### PROMPT
Scan the entries that follow for the word "mixing", then report every line in which it appears.
-- DATA TO USE follows --
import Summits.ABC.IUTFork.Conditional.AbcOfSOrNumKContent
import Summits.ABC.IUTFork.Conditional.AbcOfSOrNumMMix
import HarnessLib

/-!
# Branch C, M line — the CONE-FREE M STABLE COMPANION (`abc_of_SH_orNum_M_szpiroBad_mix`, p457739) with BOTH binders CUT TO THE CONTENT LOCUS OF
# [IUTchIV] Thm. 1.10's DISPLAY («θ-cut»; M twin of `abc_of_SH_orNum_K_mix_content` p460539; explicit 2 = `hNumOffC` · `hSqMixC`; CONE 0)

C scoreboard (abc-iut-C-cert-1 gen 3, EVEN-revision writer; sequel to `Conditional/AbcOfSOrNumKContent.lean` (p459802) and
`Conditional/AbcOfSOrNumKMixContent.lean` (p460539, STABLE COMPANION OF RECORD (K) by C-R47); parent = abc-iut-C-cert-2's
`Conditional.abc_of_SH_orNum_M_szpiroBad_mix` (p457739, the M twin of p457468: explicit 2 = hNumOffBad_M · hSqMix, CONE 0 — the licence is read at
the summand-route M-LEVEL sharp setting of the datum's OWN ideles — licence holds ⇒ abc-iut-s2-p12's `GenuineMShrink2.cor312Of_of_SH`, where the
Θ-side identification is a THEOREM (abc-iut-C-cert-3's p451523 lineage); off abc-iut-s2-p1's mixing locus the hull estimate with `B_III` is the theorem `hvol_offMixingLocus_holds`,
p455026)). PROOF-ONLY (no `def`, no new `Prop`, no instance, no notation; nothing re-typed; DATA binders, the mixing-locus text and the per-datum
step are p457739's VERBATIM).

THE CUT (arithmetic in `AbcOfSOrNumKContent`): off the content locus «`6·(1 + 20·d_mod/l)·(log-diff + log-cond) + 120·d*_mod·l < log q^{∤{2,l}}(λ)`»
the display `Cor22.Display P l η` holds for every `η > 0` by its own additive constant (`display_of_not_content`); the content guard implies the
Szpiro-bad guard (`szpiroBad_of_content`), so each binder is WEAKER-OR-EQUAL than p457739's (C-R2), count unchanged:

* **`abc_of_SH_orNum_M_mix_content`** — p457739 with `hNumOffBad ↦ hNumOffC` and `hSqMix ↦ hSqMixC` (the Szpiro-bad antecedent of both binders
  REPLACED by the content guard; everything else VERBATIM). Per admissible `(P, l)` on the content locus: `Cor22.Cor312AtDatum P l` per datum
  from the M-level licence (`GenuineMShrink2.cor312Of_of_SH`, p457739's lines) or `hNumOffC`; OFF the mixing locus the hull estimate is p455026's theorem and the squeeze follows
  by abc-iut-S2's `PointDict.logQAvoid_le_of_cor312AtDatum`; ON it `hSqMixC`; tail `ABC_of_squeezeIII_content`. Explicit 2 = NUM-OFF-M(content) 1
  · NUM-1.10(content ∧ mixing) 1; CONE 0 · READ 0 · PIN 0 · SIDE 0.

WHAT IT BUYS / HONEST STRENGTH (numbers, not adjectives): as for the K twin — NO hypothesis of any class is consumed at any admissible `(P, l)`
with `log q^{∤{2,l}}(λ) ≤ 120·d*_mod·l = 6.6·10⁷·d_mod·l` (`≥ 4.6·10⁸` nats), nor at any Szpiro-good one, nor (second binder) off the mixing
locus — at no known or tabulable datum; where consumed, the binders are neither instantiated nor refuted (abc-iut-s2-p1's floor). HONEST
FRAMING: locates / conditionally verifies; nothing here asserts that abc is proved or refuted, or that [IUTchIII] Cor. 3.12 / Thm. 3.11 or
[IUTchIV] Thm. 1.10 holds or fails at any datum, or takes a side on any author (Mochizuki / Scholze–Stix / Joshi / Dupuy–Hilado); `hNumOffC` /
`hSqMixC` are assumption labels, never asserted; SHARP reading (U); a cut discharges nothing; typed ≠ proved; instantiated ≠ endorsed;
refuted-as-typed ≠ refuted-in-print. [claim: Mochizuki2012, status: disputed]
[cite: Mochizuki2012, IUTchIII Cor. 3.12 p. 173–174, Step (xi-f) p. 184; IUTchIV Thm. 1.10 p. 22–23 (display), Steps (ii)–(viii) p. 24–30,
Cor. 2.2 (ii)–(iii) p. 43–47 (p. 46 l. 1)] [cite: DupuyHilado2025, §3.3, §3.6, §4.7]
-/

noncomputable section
-- DATA TO USE concluded --
### RESULT OF THIS TASK
Θ-side identification is a THEOREM (abc-iut-C-cert-3's p451523 lineage); off abc-iut-s2-p1's mixing locus the hull estimate with `B_III` is the theorem `hvol_offMixingLocus_holds`,
p455026)). PROOF-ONLY (no `def`, no new `Prop`, no instance, no notation; nothing re-typed; DATA binders, the mixing-locus text and the per-datum
  from the M-level licence (`GenuineMShrink2.cor312Of_of_SH`, p457739's lines) or `hNumOffC`; OFF the mixing locus the hull estimate is p455026's theorem and the squeeze follows
  · NUM-1.10(content ∧ mixing) 1; CONE 0 · READ 0 · PIN 0 · SIDE 0.
with `log q^{∤{2,l}}(λ) ≤ 120·d*_mod·l = 6.6·10⁷·d_mod·l` (`≥ 4.6·10⁸` nats), nor at any Szpiro-good one, nor (second binder) off the mixing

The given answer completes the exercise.